Numerical methods can approximate functions to an arbitrary amount of accuracy and since the amount of accuracy you have in a floating number is finite, they suit these tasks pretty well.
Use Taylor series and try to find relation between terms of the series so you don't calculate things again and again
Here is an example for cosinus:
double cosinus(double x, double prec)
{
double t, s ;
int p;
p = 0;
s = 1.0;
t = 1.0;
while(fabs(t/s) > prec)
{
p++;
t = (-t * x * x) / ((2 * p - 1) * (2 * p));
s += t;
}
return s;
}
using this we can get the new term of the sum using the already used one (we avoid the factorial and x2p)
It is a complex question. Intel-like CPU of the x86 family have a hardware implementation of the sin() function, but it is part of the x87 FPU and not used anymore in 64-bit mode (where SSE2 registers are used instead). In that mode, a software implementation is used.
There are several such implementations out there. One is in fdlibm and is used in Java. As far as I know, the glibc implementation contains parts of fdlibm, and other parts contributed by IBM.

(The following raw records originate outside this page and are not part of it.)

/-- **The free evolution is the sum of its pieces**: `U(t, η) = ∑_a U_a(t, η)`. [cite: BourgainPavlovic2008, (3.4)] -/
theorem free_eq_sum (t : ℝ) (η : E3) : d.free t η = ∑ a ∈ d.idx, d.freePiece a t η := by
  ext j
  rw [free_apply, Pi.smul_apply, Finset.sum_apply, datum_eq_sum]
  simp only [freePiece, Complex.ofReal_mul, Finset.mul_sum, Complex.real_smul]
  refine Finset.sum_congr rfl fun a _ => ?_
  ring

/-- The free evolution as a function is the sum of the piece functions. [folklore] -/
theorem free_eq_sum_fun (t : ℝ) : d.free t = fun η => ∑ a ∈ d.idx, d.freePiece a t η :=
  funext (d.free_eq_sum t)

/-- Norm of a component of a piece. [folklore] -/
theorem norm_freePiece_apply (a : ℕ × Bool × Bool) (t : ℝ) (η : E3) (j : Fin 3) :
    ‖d.freePiece a t η j‖ = heat (4 * π ^ 2) η t * |d.pieceR a η j| := by
  rw [freePiece, norm_mul, Complex.norm_I, one_mul, Complex.norm_real, Real.norm_eq_abs, abs_mul,
    abs_of_nonneg (heat_nonneg _ _ _)]

/-- Support of a piece of the free evolution: where it is nonzero, `‖η − c_a‖ < ρ`. [folklore] -/
theorem norm_sub_center_lt_of_freePiece_ne_zero {a : ℕ × Bool × Bool} {t : ℝ} {η : E3}
    (h : d.freePiece a t η ≠ 0) : ‖η - d.center a‖ < d.ρ := by
  obtain ⟨j, hj⟩ : ∃ j, d.freePiece a t η j ≠ 0 := by
    by_contra hc
    push Not at hc
    exact h (funext hc)
  have : d.pieceR a η j ≠ 0 := by
    intro hz
    apply hj
    simp [freePiece, hz]
  exact d.norm_sub_center_lt_of_pieceR_ne_zero this

/-- `(N - 2)² ≥ N²/2` for the scales (`N ≥ 8`). [folklore] -/
theorem half_sq_le_sub_two_sq (s : ℕ) : d.N s ^ 2 / 2 ≤ (d.N s - 2) ^ 2 := by
  nlinarith [d.eight_le_N s]

/-- **The heat factor on the support of a piece**: for `t ≥ 0` and `‖η − c_a‖ < ρ`,
`e^{-4π²‖η‖²t} ≤ e^{-2π² N_s² t}`. [folklore] -/
theorem heat_le_of_norm_sub_center_lt {a : ℕ × Bool × Bool} {t : ℝ} (ht : 0 ≤ t) {η : E3}
    (h : ‖η - d.center a‖ < d.ρ) :
    heat (4 * π ^ 2) η t ≤ Real.exp (-(2 * π ^ 2 * d.N a.1 ^ 2) * t) := by
  have hη := (d.norm_bounds_of_norm_sub_center_lt h).1
  have hN := d.eight_le_N a.1
  rw [heat]
  refine Real.exp_le_exp.2 ?_
  have h1 : (d.N a.1 - 2) ^ 2 ≤ ‖η‖ ^ 2 := by nlinarith [norm_nonneg η]
  have h2 := d.half_sq_le_sub_two_sq a.1
  have h4 : d.N a.1 ^ 2 - 2 * ‖η‖ ^ 2 ≤ 0 := by linarith
  have hπ : 0 ≤ π ^ 2 * t := by positivity
  have key : π ^ 2 * t * (d.N a.1 ^ 2 - 2 * ‖η‖ ^ 2) ≤ 0 := mul_nonpos_iff.2 (Or.inl ⟨hπ, h4⟩)
  nlinarith [key]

Software implementations of transcendental functions such as sin() typically use approximations by polynomials, often obtained from Taylor series.
Chebyshev polynomials, as mentioned in another answer, are the polynomials where the largest difference between the function and the polynomial is as small as possible. That is an excellent start.
In some cases, the maximum error is not what you are interested in, but the maximum relative error. For example for the sine function, the error near x = 0 should be much smaller than for larger values; you want a small relative error. So you would calculate the Chebyshev polynomial for sin x / x, and multiply that polynomial by x.
Next you have to figure out how to evaluate the polynomial. You want to evaluate it in such a way that the intermediate values are small and therefore rounding errors are small. Otherwise the rounding errors might become a lot larger than errors in the polynomial. And with functions like the sine function, if you are careless then it may be possible that the result that you calculate for sin x is greater than the result for sin y even when x < y. So careful choice of the calculation order and calculation of upper bounds for the rounding error are needed.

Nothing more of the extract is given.